Джими Хендрикс, Предательство | страница 5



— Это же неслыханная честь. Ты должен был ощутить себя счастливым!

— О, да! — со смехом воскликнул он. — Ужасно счастливым!

Мы говорили о новых пластинках, новых фильмах. Он сказал, что его восхищают Марлон Брандо, Джеймс Дин и Сидней Пуатье:

— У меня нет времени смотреть кино, но я очень его люблю. Последнее, что я смотрел это — Полуночную жару. Мне очень понравилось, смотрела?

— Да сильное кино, Пуатье замечательный актёр! Но скажи, почему Брандо, почему Дин? Хулиган, Бунтарь без идеала, ты в них видишь себя? — в шутку сказала я, смеясь. Он рассмеялся тоже и, вдруг, очень серьёзно:

— Совершенно верно, это я в этих фильмах. Они про меня. Я даже ношу красную куртку в память о Джимми Дине. Так грустно, что он умер таким молодым, а ты?

— Да…

В середине марта Джими позвонил мне из Нью–Йорка, сказал, что увидел мою статью в газете. Я подпрыгнула от удивления, услышать снова его голос, узнать, что он читает газеты! Большинство музыкантов, которых я знала, вообще никогда не читают газет, если только пишут не о них.

Голос Джими звучал уставшим:

— Наши гастроли и записи длились восемнадцать месяцев. С тех пор как я впервые выступил в Лондоне осенью 66–го, я познакомился с сотнями людей, не считая поклонников, многие из них оказались очень интересными людьми. Но стараться всем им уделить внимание, этим бизнесменам от музыкальной индустрии, вырастающим передо мной в каждом городе, этим импресарио, агентам, режиссёрам концертов, журналистам, а эти пресс–конференции с их бесконечными бла–бла–бла, это… о-о…. это…

— Тяжело? — прервала я его.

— Проклятье, ты права, это действительно чертовски тяжело. Я чувствую себя, как если бы жил в тележке, несущейся по русским горкам. Я не хочу, чтобы ты подумала, что я жалуюсь. Просто я устал. Все эти мелкие стычки внутри группы и с менеджерами, все эти взрывающие мозги юридические противоречия, всё это определённо мешает музыке. У меня даже трёх часов иногда не бывает, чтобы сконцентрироваться и написать песню.

И как всегда он поразил меня, мгновенно переменив тему:

— Ничто не может так привести в чувство как целая неделя сна! Я вот всё думал о нашем разговоре о кино. Когда мне удаётся отдохнуть, я могу посмотреть с десяток картин подряд!

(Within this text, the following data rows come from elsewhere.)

import Summits.AtomisticToContinuum.HydrodynamicLimit.Theorems.OneFlightGossipEngineUniformLocalGibbsConcentrationDensity
import Summits.AtomisticToContinuum.HydrodynamicLimit.Theorems.OneFlightGossipEngineUniformLocalGibbsConcentrationVelocity

/-!
# Field-wise exponential bounds for local Gibbs states (bookkeeping)

Helper file for the support item `UniformLocalGibbsConcentration` (routes `OneFlightGossipEngine`, `TwoClocks`)
(stmt-AtomisticToContinuum-14445): the pieces of the assembly that mirrors
`localGibbs_lln_of_densityLLN` of `HardSphereEulerProofs`, with RATES.

* rate bookkeeping: `K e^{-n/K}` is monotone in `K` (`Kexp_le_Kexp`) and absorbs `2 e^{-rn}`
  (`two_exp_le_Kexp`);
* `measure_lt_abs_add_le` — splitting of deviation events;
* `localGibbsMeasure_density_le` — the density-field bound under the local Gibbs MEASURE for an
  arbitrary continuous weight `g`, centred at `∫ g ρ₀`, `ρ₀ = rhoLim (profileOf a₀) σ` (position
  marginal = canonical gas, `posGibbsMeasure_eq`, and `density_concentration`);
* `expMoment_coord`, `expMoment_energy` — the uniform exponential moments of the momentum and
  kinetic-energy fluctuations (instances of `exists_expMoment_of_quadratic_bound`);
* `localGibbsMeasure_velFluct_Kexp` — the velocity-fluctuation bound in `K e^{-n/K}` form.
-/

noncomputable section

namespace Summit.AtomisticToContinuum.HydrodynamicLimit.Theorems

namespace UniformLGC

open MeasureTheory ProbabilityTheory Filter Set Topology Finset
open scoped ENNReal InnerProductSpace
open Literature.MathematicalPhysics.KineticTheory Literature.MathematicalPhysics.StatisticalMechanics

/-! ### Rate bookkeeping -/

/-- `e^{-n/K} ≤ e^{-n/K'}` for `0 < K ≤ K'`, `n ≥ 0`. -/
theorem exp_negInv_le {K K' n : ℝ} (hK : 0 < K) (hKK' : K ≤ K') (hn : 0 ≤ n) :
    Real.exp (-(K⁻¹ * n)) ≤ Real.exp (-(K'⁻¹ * n)) := by
  have hinv : K'⁻¹ ≤ K⁻¹ := inv_anti₀ hK hKK'
  exact Real.exp_le_exp.2 (by nlinarith)

/-- `K e^{-n/K}` is monotone in `K > 0` (for `n ≥ 0`). -/
theorem Kexp_le_Kexp {K K' n : ℝ} (hK : 0 < K) (hKK' : K ≤ K') (hn : 0 ≤ n) :
    K * Real.exp (-(K⁻¹ * n)) ≤ K' * Real.exp (-(K'⁻¹ * n)) :=
  mul_le_mul hKK' (exp_negInv_le hK hKK' hn) (Real.exp_pos _).le (hK.le.trans hKK')

/-- `2 e^{-rn} ≤ K e^{-n/K}` with `K = 2 + r⁻¹`. -/
theorem two_exp_le_Kexp {r n : ℝ} (hr : 0 < r) (hn : 0 ≤ n) :
    2 * Real.exp (-(r * n)) ≤ (2 + r⁻¹) * Real.exp (-((2 + r⁻¹)⁻¹ * n)) := by
  have hr' : 0 < r⁻¹ := inv_pos.2 hr
  have hK : 0 < 2 + r⁻¹ := by positivity
  have hKr : (2 + r⁻¹)⁻¹ ≤ r := by
    rw [inv_le_comm₀ hK hr]; linarith
  have h1 : Real.exp (-(r * n)) ≤ Real.exp (-((2 + r⁻¹)⁻¹ * n)) := Real.exp_le_exp.2 (by nlinarith)
  have h2 : 0 < Real.exp (-((2 + r⁻¹)⁻¹ * n)) := Real.exp_pos _
  nlinarith

/-- In `ℝ≥0∞`: two `K e^{-n/K}` bounds add up to one with `K₁ + K₂`. -/
theorem ofReal_Kexp_add_le {K₁ K₂ n : ℝ} (hK₁ : 0 < K₁) (hK₂ : 0 < K₂) (hn : 0 ≤ n) :
    ENNReal.ofReal (K₁ * Real.exp (-(K₁⁻¹ * n))) + ENNReal.ofReal (K₂ * Real.exp (-(K₂⁻¹ * n))) ≤
      ENNReal.ofReal ((K₁ + K₂) * Real.exp (-((K₁ + K₂)⁻¹ * n))) := by
  rw [← ENNReal.ofReal_add (by positivity) (by positivity)]
  refine ENNReal.ofReal_le_ofReal ?_
  have h1 := exp_negInv_le hK₁ (le_add_of_nonneg_right hK₂.le : K₁ ≤ K₁ + K₂) hn
  have h2 := exp_negInv_le hK₂ (le_add_of_nonneg_left hK₁.le : K₂ ≤ K₁ + K₂) hn
  have h3 : 0 < Real.exp (-((K₁ + K₂)⁻¹ * n)) := Real.exp_pos _
  nlinarith

/-- **Splitting of deviation events**: `ℙ(2η < |A + B|) ≤ ℙ(η ≤ |A|) + ℙ(η < |B|)`. -/
theorem measure_lt_abs_add_le {Ω : Type*} [MeasurableSpace Ω] (μ : Measure Ω) (A B : Ω → ℝ) (η : ℝ) :
    μ {z | 2 * η < |A z + B z|} ≤ μ {z | η ≤ |A z|} + μ {z | η < |B z|} := by
  calc μ {z | 2 * η < |A z + B z|} ≤ μ ({z | η ≤ |A z|} ∪ {z | η < |B z|}) := by
        refine measure_mono fun z hz => ?_
        simp only [Set.mem_setOf_eq, Set.mem_union] at hz ⊢
        by_contra h
        push Not at h
        have := abs_add_le (A z) (B z)
        linarith [h.1, h.2]
    _ ≤ μ {z | η ≤ |A z|} + μ {z | η < |B z|} := measure_union_le _ _

/-! ### The density field under the local Gibbs measure -/

section Density

variable {a₀ θ₀ : T3 → ℝ} {u₀ : T3 → V3} {σ : ℝ}

/-- **Density-type events with rates.** For continuous profiles, `0 < σ < 1/2` with the uniform
smallness `e · 2M · v₁ · σ³ ≤ 1/32` for `P = profileOf a₀`, a continuous weight `g` and `δ > 0`:
`localGibbsMeasure {δ < |(N+1)⁻¹ ∑ g(xᵢ) - ∫ g ρ₀|} ≤ K e^{-(N+1)/K}` for all `N`,
`ρ₀ = rhoLim P σ`. -/
theorem localGibbsMeasure_density_le (ha : Continuous a₀) (hθ : Continuous θ₀) (hu : Continuous u₀)
    (ha0 : ∀ x, 0 < a₀ x) (hθ0 : ∀ x, 0 < θ₀ x) (hσ : 0 < σ) (hσ2 : σ < 1 / 2)
    (hsmall : Real.exp 1 * (2 * (profileOf a₀ ha ha0).M * v₁ * σ ^ 3) ≤ 1 / 32)
    {g : T3 → ℝ} (hg : Continuous g) {δ : ℝ} (hδ : 0 < δ) :
    ∃ K : ℝ, 0 < K ∧ ∀ N : ℕ, localGibbsMeasure σ a₀ u₀ θ₀ N
        {z | δ < |((N + 1 : ℕ) : ℝ)⁻¹ * ∑ i, g (z i).1 - ∫ y, g y * rhoLim (profileOf a₀ ha ha0) σ y|} ≤
      ENNReal.ofReal (K * Real.exp (-(K⁻¹ * ((N : ℝ) + 1)))) := by
  set P := profileOf a₀ ha ha0 with hP
  have hPs : SmallDensity P σ :=
    smallDensity_of_eta_le (Mstar := 2 * P.M) hσ hσ2 (by linarith [P.M_pos]) (by
      calc Real.exp 1 * (2 * P.M * v₁ * σ ^ 3) = Real.exp 1 * (2 * P.M * v₁ * σ ^ 3) := rfl
        _ ≤ 1 / 32 := hsmall)
  obtain ⟨K, hK, hbound⟩ := density_concentration hσ hσ2 hsmall hg hδ
  refine ⟨K, hK, fun N => ?_⟩
  rw [← hPs.Ilim_eq_integral hg]
  have hS : MeasurableSet {x : Fin (N + 1) → T3 |
      δ < |((N + 1 : ℕ) : ℝ)⁻¹ * ∑ i, g (x i) - Ilim P σ g|} :=
    measurableSet_lt measurable_const ((measurable_const.mul (Finset.measurable_sum _
      fun i _ => hg.measurable.comp (measurable_pi_apply i))).sub measurable_const).abs
  have h1 := localGibbsMeasure_preimage_pos (u₀ := u₀) ha hθ hu (fun x => (ha0 x).le) hθ0 σ N hS
  rw [posGibbsMeasure_eq ha ha0] at h1
  exact (le_of_eq h1).trans (hbound N)

end Density

/-! ### Exponential moments of the momentum and energy fluctuations -/

section Moments

variable {θ₀ : T3 → ℝ} {u₀ : T3 → V3}

/-- `|w| ≤ 1 + |w|²`. -/
theorem norm_le_one_add_sq (w : V3) : ‖w‖ ≤ 1 + ‖w‖ ^ 2 := by nlinarith [norm_nonneg w, sq_nonneg (‖w‖ - 1)]

/-- **Momentum fluctuations** `Y(x, v) = vₗ - u₀(x)ₗ` have uniform exponential moments. -/
theorem expMoment_coord (hθ : Continuous θ₀) (hu : Continuous u₀) (l : Fin 3) :
    ∃ s₀ A : ℝ, 0 < s₀ ∧ 0 < A ∧ ∀ x,
      Integrable (fun v : V3 => Real.exp (s₀ * |v l - u₀ x l|)) (gaussMeasure (u₀ x) (θ₀ x)) ∧
        ∫ v, Real.exp (s₀ * |v l - u₀ x l|) ∂gaussMeasure (u₀ x) (θ₀ x) ≤ A := by
  obtain ⟨Θ, hΘ0, hΘ⟩ := exists_forall_abs_le_of_continuous hθ
  have h := exists_expMoment_of_quadratic_bound (θ₀ := θ₀) (u₀ := u₀) (Y := fun x v => v l - u₀ x l)
    (by fun_prop) (K := Real.sqrt Θ + 1) (by positivity) (fun x w => ?_)
  · obtain ⟨s₀, A, hs₀, hA, hall⟩ := h
    exact ⟨s₀, A, hs₀, hA, hall⟩
  · simp only [PiLp.add_apply, PiLp.smul_apply, smul_eq_mul, add_sub_cancel_left]
    rw [abs_mul, abs_of_nonneg (Real.sqrt_nonneg _)]
    have h1 : Real.sqrt (θ₀ x) ≤ Real.sqrt Θ := Real.sqrt_le_sqrt ((le_abs_self _).trans (hΘ x))
    have h2 : |w l| ≤ ‖w‖ := by
      have := PiLp.norm_apply_le w l
      rwa [Real.norm_eq_abs] at this
    have h3 := norm_le_one_add_sq w
    have h4 : 0 ≤ Real.sqrt (θ₀ x) := Real.sqrt_nonneg _
    calc Real.sqrt (θ₀ x) * |w l| ≤ Real.sqrt Θ * (1 + ‖w‖ ^ 2) :=
          mul_le_mul h1 (h2.trans h3) (abs_nonneg _) (Real.sqrt_nonneg _)
      _ ≤ (Real.sqrt Θ + 1) * (1 + ‖w‖ ^ 2) := by nlinarith [Real.sqrt_nonneg Θ, sq_nonneg ‖w‖]

/-- **Kinetic-energy fluctuations** `Y(x, v) = |v|²/2 - |u₀(x)|²/2 - 3θ₀(x)/2` have uniform
exponential moments. -/
theorem expMoment_energy (hθ : Continuous θ₀) (hu : Continuous u₀) (hθ0 : ∀ x, 0 < θ₀ x) :
    ∃ s₀ A : ℝ, 0 < s₀ ∧ 0 < A ∧ ∀ x,
      Integrable (fun v : V3 => Real.exp (s₀ * |‖v‖ ^ 2 / 2 - ‖u₀ x‖ ^ 2 / 2 - Fintype.card (Fin 3) * θ₀ x / 2|))
          (gaussMeasure (u₀ x) (θ₀ x)) ∧
        ∫ v, Real.exp (s₀ * |‖v‖ ^ 2 / 2 - ‖u₀ x‖ ^ 2 / 2 - Fintype.card (Fin 3) * θ₀ x / 2|)
          ∂gaussMeasure (u₀ x) (θ₀ x) ≤ A := by
  obtain ⟨Θ, hΘ0, hΘ⟩ := exists_forall_abs_le_of_continuous hθ
  obtain ⟨U, hU0, hU⟩ := exists_forall_abs_le_of_continuous (continuous_norm.comp hu)
  have h := exists_expMoment_of_quadratic_bound (θ₀ := θ₀) (u₀ := u₀)
    (Y := fun x v => ‖v‖ ^ 2 / 2 - ‖u₀ x‖ ^ 2 / 2 - Fintype.card (Fin 3) * θ₀ x / 2)
    (by fun_prop) (K := Real.sqrt Θ * U + 3 * Θ / 2 + 1) (by positivity) (fun x w => ?_)
  · obtain ⟨s₀, A, hs₀, hA, hall⟩ := h
    exact ⟨s₀, A, hs₀, hA, hall⟩
  · rw [energy_shift_eq (u₀ x) (hθ0 x).le w]
    have hθx : θ₀ x ≤ Θ := (le_abs_self _).trans (hΘ x)
    have hux : ‖u₀ x‖ ≤ U := (le_abs_self _).trans (hU x)
    have h1 : Real.sqrt (θ₀ x) ≤ Real.sqrt Θ := Real.sqrt_le_sqrt hθx
    have h2 : |⟪u₀ x, w⟫_ℝ| ≤ U * ‖w‖ := (abs_real_inner_le_norm _ _).trans
      (mul_le_mul_of_nonneg_right hux (norm_nonneg _))
    have h3 := norm_le_one_add_sq w
    have h4 : |‖w‖ ^ 2 - (Fintype.card (Fin 3) : ℝ)| ≤ ‖w‖ ^ 2 + 3 := by
      rw [Fintype.card_fin]; push_cast
      exact (abs_sub _ _).trans (by rw [abs_of_nonneg (sq_nonneg _)]; norm_num)
    have hsq : 0 ≤ Real.sqrt (θ₀ x) := Real.sqrt_nonneg _
    calc |Real.sqrt (θ₀ x) * ⟪u₀ x, w⟫_ℝ + θ₀ x / 2 * (‖w‖ ^ 2 - Fintype.card (Fin 3))|
        ≤ Real.sqrt (θ₀ x) * |⟪u₀ x, w⟫_ℝ| + θ₀ x / 2 * |‖w‖ ^ 2 - (Fintype.card (Fin 3) : ℝ)| := by
          refine (abs_add_le _ _).trans ?_
          rw [abs_mul, abs_mul, abs_of_nonneg hsq, abs_of_nonneg (by linarith [hθ0 x] : (0 : ℝ) ≤ θ₀ x / 2)]
      _ ≤ Real.sqrt Θ * (U * (1 + ‖w‖ ^ 2)) + Θ / 2 * (‖w‖ ^ 2 + 3) := by
          have hUw : U * ‖w‖ ≤ U * (1 + ‖w‖ ^ 2) := mul_le_mul_of_nonneg_left h3 hU0
          exact add_le_add (mul_le_mul h1 (h2.trans hUw) (abs_nonneg _) (Real.sqrt_nonneg Θ))
            (mul_le_mul (by linarith) h4 (abs_nonneg _) (by linarith))
      _ ≤ (Real.sqrt Θ * U + 3 * Θ / 2 + 1) * (1 + ‖w‖ ^ 2) := by
          nlinarith [Real.sqrt_nonneg Θ, sq_nonneg ‖w‖, mul_nonneg (Real.sqrt_nonneg Θ) hU0]

end Moments

/-! ### Velocity fluctuations in `K e^{-n/K}` form -/

section Velocity

variable {a₀ θ₀ : T3 → ℝ} {u₀ : T3 → V3}

/-- The velocity-fluctuation bound of `localGibbsMeasure_velFluct_exp_le` in the form
`K e^{-(N+1)/K}`, uniformly in `N`, for `σ ≤ 1/2`. -/
theorem localGibbsMeasure_velFluct_Kexp (ha : Continuous a₀) (hθ : Continuous θ₀)
    (hu : Continuous u₀) (ha0 : ∀ x, 0 < a₀ x) (hθ0 : ∀ x, 0 < θ₀ x) {σ : ℝ} (hσ2 : σ ≤ 1 / 2)
    {Y : T3 → V3 → ℝ} (hYm : Measurable fun p : T3 × V3 => Y p.1 p.2)
    (hY0 : ∀ x, ∫ v, Y x v ∂gaussMeasure (u₀ x) (θ₀ x) = 0)
    (hYexp : ∃ s₀ A : ℝ, 0 < s₀ ∧ 0 < A ∧ ∀ x,
      Integrable (fun v => Real.exp (s₀ * |Y x v|)) (gaussMeasure (u₀ x) (θ₀ x)) ∧
        ∫ v, Real.exp (s₀ * |Y x v|) ∂gaussMeasure (u₀ x) (θ₀ x) ≤ A)
    {χ : T3 → ℝ} (hχ : Continuous χ) {δ : ℝ} (hδ : 0 < δ) :
    ∃ K : ℝ, 0 < K ∧ ∀ N : ℕ, localGibbsMeasure σ a₀ u₀ θ₀ N
        {z | δ ≤ |((N + 1 : ℕ) : ℝ)⁻¹ * ∑ i, χ (z i).1 * Y (z i).1 (z i).2|} ≤
      ENNReal.ofReal (K * Real.exp (-(K⁻¹ * ((N : ℝ) + 1)))) := by
  obtain ⟨s₀, A, hs₀, hA, hall⟩ := hYexp
  obtain ⟨C', hC'0, hχC'⟩ := exists_forall_abs_le_of_continuous hχ
  set C := C' + 1 with hC
  have hC0 : 0 < C := by rw [hC]; linarith
  have hχC : ∀ y, |χ y| ≤ C := fun y => (hχC' y).trans (by rw [hC]; linarith)
  set r := δ / 2 * min (s₀ / (2 * C)) (δ * s₀ ^ 2 / (64 * A * C ^ 2)) with hr
  have hr0 : 0 < r := by rw [hr]; exact mul_pos (by positivity) (lt_min (by positivity) (by positivity))
  refine ⟨2 + r⁻¹, by positivity, fun N => ?_⟩
  haveI := isProbabilityMeasure_localGibbsMeasure ha hθ hu ha0 hθ0 hσ2 N
  have h := localGibbsMeasure_velFluct_exp_le ha hθ hu (fun x => (ha0 x).le) hθ0 σ N hYm hY0 hs₀ hA
    (fun x => (hall x).1) (fun x => (hall x).2) hχ hC0 hχC hδ
  refine h.trans (ENNReal.ofReal_le_ofReal ?_)
  have hn : (0 : ℝ) ≤ (N : ℝ) + 1 := by positivity
  have := two_exp_le_Kexp hr0 hn
  push_cast at this ⊢
  rw [← hr]
  exact this

end Velocity

end UniformLGC

end Summit.AtomisticToContinuum.HydrodynamicLimit.Theorems

end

— Почему бы не выкроить время и не навестить семью? Хотя бы ненадолго? — предложила я.

В голосе Хендрикса прозвучали металлические нотки:

— В Сиэтле мне делать нечего, — решительно произнёс он. — Это красивый город, но я не могу оставаться там. Они не понимали меня тогда, не поймут и теперь.